Ritorno al passato: da REST a RPC. La promessa di Cap’n Web

Il mondo del web si muove veloce, ma spesso segue traiettorie circolari. Chi sviluppa applicazioni web ha visto la logica applicativa spostarsi dal server al client e poi, progressivamente, tornare verso il server.
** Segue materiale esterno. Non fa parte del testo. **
/-- **SMOOTH LOCAL LEFT INVERSE OF AN IMMERSION GERM.**  If `Φ : X → Y` (finite-dimensional real spaces) is of class `C^n`, `n ≥ 1`, on an open set containing `p` and its derivative at
`p` is INJECTIVE, then there are an open `V ∋ Φ p` and `λ : Y → X` of class `C^n` on `V` with `λ (Φ x) = x` for all `x` near `p`.  Proof: a linear retraction `π : Y → X` of
`DΦ(p)` makes `π ∘ Φ` a local diffeomorphism at `p` (Mathlib `HasStrictFDerivAt.toOpenPartialHomeomorph`); `λ := (π ∘ Φ)⁻¹_loc ∘ π`, smooth on the part of the target where the derivative of
`π ∘ Φ` at the inverse point is still an isomorphism (`OpenPartialHomeomorph.contDiffAt_symm`, `ContinuousLinearEquiv.nhds`). [cite: Lee2012, Thm. 4.12; Prop. 4.1] -/
private theorem exists_contDiffOn_leftInverse_of_injective_fderiv' {n : WithTop ℕ∞} (hn : 1 ≤ n) {Φ : X → Y} {O : Set X} (hO : IsOpen O) {p : X} (hp : p ∈ O)
    (hΦ : ContDiffOn ℝ n Φ O) (hinj : Injective (fderiv ℝ Φ p)) :
    ∃ V : Set Y, IsOpen V ∧ Φ p ∈ V ∧ ∃ lam : Y → X, ContDiffOn ℝ n lam V ∧ ∀ᶠ x in 𝓝 p, lam (Φ x) = x := by
  have hn0 : n ≠ 0 := by
    intro h; rw [h] at hn; exact absurd hn (by norm_num)
  -- a continuous linear retraction of the injective derivative
  set D : X →L[ℝ] Y := fderiv ℝ Φ p with hD
  obtain ⟨π₀, hπ₀⟩ := (D : X →ₗ[ℝ] Y).exists_leftInverse_of_injective (LinearMap.ker_eq_bot.2 hinj)
  set π : Y →L[ℝ] X := LinearMap.toContinuousLinearMap π₀ with hπ
  have hπD : π.comp D = ContinuousLinearMap.id ℝ X := by
    ext x
    have := LinearMap.congr_fun hπ₀ x
    simpa [hπ] using this
  -- `f := π ∘ Φ` has derivative `id` at `p`
  set f : X → X := fun x => π (Φ x) with hf
  have hΦp : ContDiffAt ℝ n Φ p := hΦ.contDiffAt (hO.mem_nhds hp)
  have hfO : ContDiffOn ℝ n f O := π.contDiff.comp_contDiffOn hΦ
  have hfp : ContDiffAt ℝ n f p := hfO.contDiffAt (hO.mem_nhds hp)
  have hDf : HasFDerivAt f ((ContinuousLinearEquiv.refl ℝ X : X ≃L[ℝ] X) : X →L[ℝ] X) p := by
    have h1 : HasFDerivAt Φ D p := (hΦp.differentiableAt hn0).hasFDerivAt
    have h2 : HasFDerivAt f (π.comp D) p := π.hasFDerivAt.comp p h1
    rw [hπD] at h2
    simpa using h2
  have hstrict : HasStrictFDerivAt f ((ContinuousLinearEquiv.refl ℝ X : X ≃L[ℝ] X) : X →L[ℝ] X) p := hfp.hasStrictFDerivAt' hDf hn0
  set e := hstrict.toOpenPartialHomeomorph f with he
  have he_coe : (e : X → X) = f := hstrict.toOpenPartialHomeomorph_coe
  have hpe : p ∈ e.source := hstrict.mem_toOpenPartialHomeomorph_source
  have hfpe : f p ∈ e.target := hstrict.image_mem_toOpenPartialHomeomorph_target
  -- the derivative of `f` is an isomorphism NEAR `p` (open condition), inside `O ∩ e.source`
  have hcontD : ContinuousOn (fun x => fderiv ℝ f x) O := hfO.continuousOn_fderiv_of_isOpen hO hn
  set G : Set X := {x | x ∈ O ∩ e.source ∧ ∃ e' : X ≃L[ℝ] X, (e' : X →L[ℝ] X) = fderiv ℝ f x} with hG
  have hGopen : IsOpen G := by
    have h1 : IsOpen (O ∩ e.source) := hO.inter e.open_source
    have h2 : IsOpen (O ∩ (fun x => fderiv ℝ f x) ⁻¹' {L : X →L[ℝ] X | ∃ e' : X ≃L[ℝ] X, (e' : X →L[ℝ] X) = L}) := by
      refine hcontD.isOpen_inter_preimage hO ?_
      -- the set of invertible maps is open
      rw [isOpen_iff_mem_nhds]
      rintro L ⟨e', rfl⟩
      exact e'.nhds
    have : G = (O ∩ e.source) ∩ (O ∩ (fun x => fderiv ℝ f x) ⁻¹' {L : X →L[ℝ] X | ∃ e' : X ≃L[ℝ] X, (e' : X →L[ℝ] X) = L}) := by
      ext x
      simp only [hG, mem_setOf_eq, mem_inter_iff, mem_preimage]
      tauto
    rw [this]
    exact h1.inter h2
  have hpG : p ∈ G := ⟨⟨hp, hpe⟩, ContinuousLinearEquiv.refl ℝ X, by rw [hDf.fderiv]⟩
  -- the good part of the target
  set V₀ : Set X := e.target ∩ e.symm ⁻¹' G with hV₀
  have hV₀open : IsOpen V₀ := e.isOpen_inter_preimage_symm hGopen
  have hfpV₀ : f p ∈ V₀ := by
    refine ⟨hfpe, ?_⟩
    show e.symm (f p) ∈ G
    rw [← he_coe, e.left_inv hpe]
    exact hpG
  have hsymm : ContDiffOn ℝ n e.symm V₀ := by
    intro y hy
    have hyG : e.symm y ∈ G := hy.2
    obtain ⟨⟨hyO, _⟩, e', he'⟩ := hyG
    have hd : HasFDerivAt e (e' : X →L[ℝ] X) (e.symm y) := by
      rw [he_coe, he']
      exact ((hfO.contDiffAt (hO.mem_nhds hyO)).differentiableAt hn0).hasFDerivAt
    have hc : ContDiffAt ℝ n e (e.symm y) := by
      rw [he_coe]; exact hfO.contDiffAt (hO.mem_nhds hyO)
    exact (e.contDiffAt_symm hy.1 hd hc).contDiffWithinAt
  -- `λ := e.symm ∘ π` on `V := π ⁻¹' V₀`
  refine ⟨π ⁻¹' V₀, hV₀open.preimage π.continuous, by simpa [hf] using hfpV₀, fun y => e.symm (π y),
    hsymm.comp π.contDiff.contDiffOn (fun y hy => hy), ?_⟩
  filter_upwards [e.open_source.mem_nhds hpe] with x hx
  have := e.left_inv hx
  rwa [he_coe] at this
Questo percorso non è una marcia indietro, ma una forma di maturazione.

È proprio in questo contesto che un progetto open source di Cloudflare, Cap’n Web, ha attirato la mia attenzione.

Il pendolo del web

Web 1.0: ASP, JSP, PHP. La logica risiede sul server, l’HTML viene generato server-side e il browser si limita alla visualizzazione. Un modello semplice, controllato ed efficiente nei limiti dell’epoca.

Web 2.0: prima jQuery, poi React, Angular, Vue. La logica migra verso il client e nascono le SPA (Single Page Application). L’utente riceve uno scheletro HTML, mentre il JavaScript recupera i dati via API e costruisce dinamicamente l’interfaccia. Massima flessibilità, ma con un costo: aumento delle chiamate di rete, orchestrazione spostata sul frontend o su layer BFF e una complessità crescente difficile da governare.

Oggi assistiamo a un nuovo ciclo. Next.js, Nuxt, Remix, SolidStart, TanStack Start, htmx stanno riportando la logica sul server. Non perché le SPA siano state un errore, ma perché abbiamo imparato dove ha senso far risiedere le responsabilità.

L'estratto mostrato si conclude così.